(Exercise data)

import Literature.Probability.LatticeModels.StrongHarrisKleitman
import Literature.Probability.Percolation.PercolationEvents
import HarnessLib

/-!
# Gladkov's three-point strong Harris–Kleitman inequality (the Aas–Gladkov inequality)

Topic `Literature/Probability/Percolation`.  Bernoulli bond percolation with arbitrary edge
probabilities on a finite vertex type `V` (`μ = prodBernoulli w` on `BondConfig V = Set (Sym2 V)`) and
three vertices `a, b, c`.  Everything here is PROVED (no definition, no named fact): it is the printed
percolation corollary of Gladkov's strong Harris–Kleitman inequality (tree:
`Literature.Probability.LatticeModels.prodBernoulli_strongHarris`, Gladkov 2024 BLMS Thm. 2.1).

## Source, as printed

N. Gladkov, *A strong FKG inequality for multiple events*, Bull. Lond. Math. Soc. 56 (2024),
doi:10.1112/blms.13101 = arXiv:2305.02653, §4.2 (read: `lit read arxiv:2305.02653`, p. 6):
"Consider a graph `G = (V, E)`, where `V = {1, 2, …, n}`. Consider the percolation on `G`, where each
edge `e ∈ E` has probability `p_e ∈ (0,1)` of surviving, independent of other edges. … Consider three
vertices `1, 2, 3 ∈ V`. Denote by `P(123)` the probability that vertices `1`, `2` and `3` lie in the same
connected component of `H`. Denote by `P(12|3)` the probability that `1` and `2` lie in the same
connected component, different from the component of `3`. Define `P(13|2)` and `P(1|23)` analogously.
Finally, denote by `P(1|2|3)` the probability that all three vertices lie in different connected
components.
**Corollary 4.2.** In the notation above, we have:
`P(123) P(1|2|3) ≥ P(12|3) P(13|2) + P(12|3) P(1|23) + P(13|2) P(1|23)`.
*Proof.* Note that events `A = (123)`, `B = (1|2|3)`, `C_1 = (1|23)`, `C_2 = (13|2)`, `C_3 = (12|3)`
satisfy the conditions of Theorem 2.1. The inequality follows."
Gladkov–Zimin, *Bond percolation does not simulate site percolation*, arXiv:2404.08873, §5: "it also
proves inequality `P(abc)P(a|b|c) ≥ P(ab|c)P(ac|b) + P(ab|c)P(a|bc) + P(ac|b)P(a|bc)`, which was first
conjectured in an unpublished work of Erik Aas and proved in [G]. It is stronger than what
Harris–Kleitman inequality can tell about these events."

## What is proved

* `prodBernoulli_threePoint_strongHarris` — Corollary 4.2 for `μ = prodBernoulli w`, arbitrary weights
  `w : Sym2 V → [0,1]` (edges of weight `0`/`1` allowed: the tree's Thm. 2.1 is stated for all of
  `[0,1]`), with `{x ↔ y} = openConn x y` and the five cells written as intersections:
  `μ(ab|c) μ(ac|b) + μ(ab|c) μ(a|bc) + μ(ac|b) μ(a|bc) ≤ μ(abc) μ(a|b|c)`.
  Proof = the printed one: the cells `C_1 = a|bc`, `C_2 = ac|b`, `C_3 = ab|c` are pairwise disjoint,
  disjoint from `A = abc`, and `A ∪ C_1 = {b ↔ c}`, `A ∪ C_2 = {a ↔ c}`, `A ∪ C_3 = {a ↔ b}` are
  increasing; the complement of `A ∪ C_1 ∪ C_2 ∪ C_3` is `a|b|c`; apply `prodBernoulli_strongHarris`
  with the index set `Fin 3` and halve.

* `prodBernoulli_threePoint_strongHarris_term` — one product of the left side against the right side
  (`μ(ab|c) μ(ac|b) ≤ μ(abc) μ(a|b|c)`), the form in which the inequality is used for three-terminal
  petal-mass ("diamond") bounds.

Consumer: the hull-port exchange line of crux stmt-CriticalPhenomena-4575 (`NoHeavyLowerTail`): on the
15 port patterns of a three-port hull region this is the first valid "interior row" beyond two-cluster
association (memo run/shared/lean/prim/prim-lit-3/T3CERT-RESULTS.md §2).

## References

* N. Gladkov, *A strong FKG inequality for multiple events*, Bull. Lond. Math. Soc. 56 (2024),
  doi:10.1112/blms.13101, arXiv:2305.02653: Thm. 2.1 (§2), Cor. 4.2 (§4.2). [Gladkov2024StrongFKG]
* N. Gladkov, A. Zimin, *Bond percolation does not simulate site percolation*, arXiv:2404.08873,
  Electron. Commun. Probab. (2026), §5 (attribution to E. Aas). [GladkovZimin2024]
-/

noncomputable section

namespace Literature.Probability.Percolation

open MeasureTheory Literature.Probability.LatticeModels

variable {V : Type*} [Finite V]

omit [Finite V] in
/-- Transitivity of `↔`. [folklore] -/
private theorem openConn_trans' {x y z : V} {ω : BondConfig V} (h₁ : ω ∈ openConn x y)
    (h₂ : ω ∈ openConn y z) : ω ∈ openConn x z :=
  SimpleGraph.Reachable.trans h₁ h₂

omit [Finite V] in
/-- Symmetry of `↔`. [folklore] -/
private theorem openConn_symm' {x y : V} {ω : BondConfig V} (h : ω ∈ openConn x y) :
    ω ∈ openConn y x :=
  SimpleGraph.Reachable.symm h

/-- **Gladkov 2024 (BLMS), Corollary 4.2 — the three-point strong Harris–Kleitman (Aas–Gladkov)
inequality.**  For Bernoulli bond percolation `μ = prodBernoulli w` with arbitrary edge weights on a
finite vertex type and three vertices `a, b, c`, writing `abc = {a↔b} ∩ {a↔c}`,
`ab|c = {a↔b} ∩ {a↔c}ᶜ`, `ac|b = {a↔c} ∩ {a↔b}ᶜ`, `a|bc = {b↔c} ∩ {a↔b}ᶜ`,
`a|b|c = {a↔b}ᶜ ∩ {a↔c}ᶜ ∩ {b↔c}ᶜ`:
`μ(ab|c) μ(ac|b) + μ(ab|c) μ(a|bc) + μ(ac|b) μ(a|bc) ≤ μ(abc) μ(a|b|c)`.
[cite: Gladkov2024StrongFKG, Cor. 4.2 (and Thm. 2.1)] -/
theorem prodBernoulli_threePoint_strongHarris (w : Sym2 V → unitInterval) (a b c : V) :
    (prodBernoulli w).real (openConn a b ∩ (openConn a c)ᶜ) *
          (prodBernoulli w).real (openConn a c ∩ (openConn a b)ᶜ) +
        (prodBernoulli w).real (openConn a b ∩ (openConn a c)ᶜ) *
          (prodBernoulli w).real (openConn b c ∩ (openConn a b)ᶜ) +
        (prodBernoulli w).real (openConn a c ∩ (openConn a b)ᶜ) *
          (prodBernoulli w).real (openConn b c ∩ (openConn a b)ᶜ) ≤
      (prodBernoulli w).real (openConn a b ∩ openConn a c) *
        (prodBernoulli w).real ((openConn a b)ᶜ ∩ (openConn a c)ᶜ ∩ (openConn b c)ᶜ) := by
  classical
  -- the cells of Gladkov's theorem: `A = abc`, `C₀ = a|bc`, `C₁ = ac|b`, `C₂ = ab|c`
  set A : Set (BondConfig V) := openConn a b ∩ openConn a c with hA
  set C₀ : Set (BondConfig V) := openConn b c ∩ (openConn a b)ᶜ with hC₀
  set C₁ : Set (BondConfig V) := openConn a c ∩ (openConn a b)ᶜ with hC₁
  set C₂ : Set (BondConfig V) := openConn a b ∩ (openConn a c)ᶜ with hC₂
  -- pairwise disjointness
  have d01 : Disjoint C₀ C₁ :=
    Set.disjoint_left.2 fun ω h0 h1 => h0.2 (openConn_trans' h1.1 (openConn_symm' h0.1))
  have d02 : Disjoint C₀ C₂ := Set.disjoint_left.2 fun ω h0 h2 => h0.2 h2.1
  have d12 : Disjoint C₁ C₂ := Set.disjoint_left.2 fun ω h1 h2 => h1.2 h2.1
  have dA0 : Disjoint A C₀ := Set.disjoint_left.2 fun ω hA' h0 => h0.2 hA'.1
  have dA1 : Disjoint A C₁ := Set.disjoint_left.2 fun ω hA' h1 => h1.2 hA'.1
  have dA2 : Disjoint A C₂ := Set.disjoint_left.2 fun ω hA' h2 => h2.2 hA'.2
  -- `A ∪ Cᵢ` are connection events
  have hU0 : A ∪ C₀ = openConn b c := by
    ext ω
    constructor
    · rintro (hA' | h0)
      · exact openConn_trans' (openConn_symm' hA'.1) hA'.2
      · exact h0.1
    · intro hbc
      by_cases hab : ω ∈ openConn a b
      · exact Or.inl ⟨hab, openConn_trans' hab hbc⟩
      · exact Or.inr ⟨hbc, hab⟩
  have hU1 : A ∪ C₁ = openConn a c := by
    ext ω
    constructor
    · rintro (hA' | h1)
      · exact hA'.2
      · exact h1.1
    · intro hac
      by_cases hab : ω ∈ openConn a b
      · exact Or.inl ⟨hab, hac⟩
      · exact Or.inr ⟨hac, hab⟩
  have hU2 : A ∪ C₂ = openConn a b := by
    ext ω
    constructor
    · rintro (hA' | h2)
      · exact hA'.1
      · exact h2.1
    · intro hab
      by_cases hac : ω ∈ openConn a c
      · exact Or.inl ⟨hab, hac⟩
      · exact Or.inr ⟨hab, hac⟩
  have up0 : IsUpperSet (A ∪ C₀) := by rw [hU0]; exact isUpperSet_openConn b c
  have up1 : IsUpperSet (A ∪ C₁) := by rw [hU1]; exact isUpperSet_openConn a c
  have up2 : IsUpperSet (A ∪ C₂) := by rw [hU2]; exact isUpperSet_openConn a b
  have hAup : IsUpperSet A := (isUpperSet_openConn a b).inter (isUpperSet_openConn a c)
  -- index the cells by `Fin 3`
  let C : Fin 3 → Set (BondConfig V) := ![C₀, C₁, C₂]
  have e0 : C 0 = C₀ := rfl
  have e1 : C 1 = C₁ := rfl
  have e2 : C 2 = C₂ := rfl
  have hdisj : ∀ i ∈ (Finset.univ : Finset (Fin 3)), ∀ j ∈ (Finset.univ : Finset (Fin 3)),
      i ≠ j → Disjoint (C i) (C j) := by
    intro i _ j _ hij
    fin_cases i <;> fin_cases j
    all_goals first
      | exact (hij rfl).elim
      | exact d01 | exact d01.symm | exact d02 | exact d02.symm | exact d12 | exact d12.symm
  have hdisjA : ∀ i ∈ (Finset.univ : Finset (Fin 3)), Disjoint A (C i) := by
    intro i _
    fin_cases i
    · exact dA0
    · exact dA1
    · exact dA2
  have hup : ∀ i ∈ (Finset.univ : Finset (Fin 3)), IsUpperSet (A ∪ C i) := by
    intro i _
    fin_cases i
    · exact up0
    · exact up1
    · exact up2
  have key := prodBernoulli_strongHarris w (Finset.univ : Finset (Fin 3)) hdisj hdisjA hup hAup
  -- identify the bottom cell
  have hB : (A ∪ ⋃ i ∈ (Finset.univ : Finset (Fin 3)), C i)ᶜ =
      (openConn a b)ᶜ ∩ (openConn a c)ᶜ ∩ (openConn b c)ᶜ := by
    have h3 : (⋃ i ∈ (Finset.univ : Finset (Fin 3)), C i) = C₀ ∪ C₁ ∪ C₂ := by
      ext ω
      simp only [Finset.mem_univ, Set.iUnion_true, Set.mem_iUnion, Set.mem_union]
      constructor
      · rintro ⟨i, hi⟩
        fin_cases i
        · exact Or.inl (Or.inl hi)
        · exact Or.inl (Or.inr hi)
        · exact Or.inr hi
      · rintro ((h | h) | h)
        · exact ⟨0, h⟩
        · exact ⟨1, h⟩
        · exact ⟨2, h⟩
    have hunion : A ∪ (C₀ ∪ C₁ ∪ C₂) = openConn a b ∪ openConn a c ∪ openConn b c := by
      rw [← hU0, ← hU1, ← hU2]
      ext ω; simp only [Set.mem_union]; tauto
    rw [h3, hunion]
    ext ω
    simp only [Set.mem_compl_iff, Set.mem_union, not_or, Set.mem_inter_iff]
  rw [hB] at key
  -- expand the `Fin 3` sums and halve
  simp only [Fin.sum_univ_three, e0, e1, e2] at key
  nlinarith [key]

/-- **One term of Corollary 4.2** (the single-product form used for three-terminal "diamond" bounds): each of
the three products on the left of Gladkov's inequality is bounded by its right side; here the first one,
`μ(ab|c) μ(ac|b) ≤ μ(abc) μ(a|b|c)`, i.e. seen from the apex `a`:
`P(a↔b, a↮c) · P(a↔c, a↮b) ≤ P(a↔b, a↔c) · P(a, b, c pairwise disconnected)`.  Immediate from
`prodBernoulli_threePoint_strongHarris` by dropping the two other (nonnegative) products; with
`(a, b, c) ↦ (c, a, b)` it is the inequality `u_a u_b ≤ q t` between the petal masses of the three-point
connectivity pattern law.  (The other two single products follow by the same one-line argument, or by
symmetry in `b, c`.) [cite: Gladkov2024StrongFKG, Cor. 4.2 (one term of the left side)] -/
theorem prodBernoulli_threePoint_strongHarris_term (w : Sym2 V → unitInterval) (a b c : V) :
    (prodBernoulli w).real (openConn a b ∩ (openConn a c)ᶜ) *
        (prodBernoulli w).real (openConn a c ∩ (openConn a b)ᶜ) ≤
      (prodBernoulli w).real (openConn a b ∩ openConn a c) *
        (prodBernoulli w).real ((openConn a b)ᶜ ∩ (openConn a c)ᶜ ∩ (openConn b c)ᶜ) := by
  have h := prodBernoulli_threePoint_strongHarris w a b c
  have h0 : 0 ≤ (prodBernoulli w).real (openConn a b ∩ (openConn a c)ᶜ) *
      (prodBernoulli w).real (openConn b c ∩ (openConn a b)ᶜ) :=
    mul_nonneg measureReal_nonneg measureReal_nonneg
  have h1 : 0 ≤ (prodBernoulli w).real (openConn a c ∩ (openConn a b)ᶜ) *
      (prodBernoulli w).real (openConn b c ∩ (openConn a b)ᶜ) :=
    mul_nonneg measureReal_nonneg measureReal_nonneg
  linarith

end Literature.Probability.Percolation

(End Exercise data)

### Work required
Please find every line in the records above that holds the word "from" and copy it.

### Written response
connected component, different from the component of `3`. Define `P(13|2)` and `P(1|23)` analogously.
  disjoint from `A = abc`, and `A ∪ C_1 = {b ↔ c}`, `A ∪ C_2 = {a ↔ c}`, `A ∪ C_3 = {a ↔ b}` are
`μ(ab|c) μ(ac|b) ≤ μ(abc) μ(a|b|c)`, i.e. seen from the apex `a`:
`P(a↔b, a↮c) · P(a↔c, a↮b) ≤ P(a↔b, a↔c) · P(a, b, c pairwise disconnected)`.  Immediate from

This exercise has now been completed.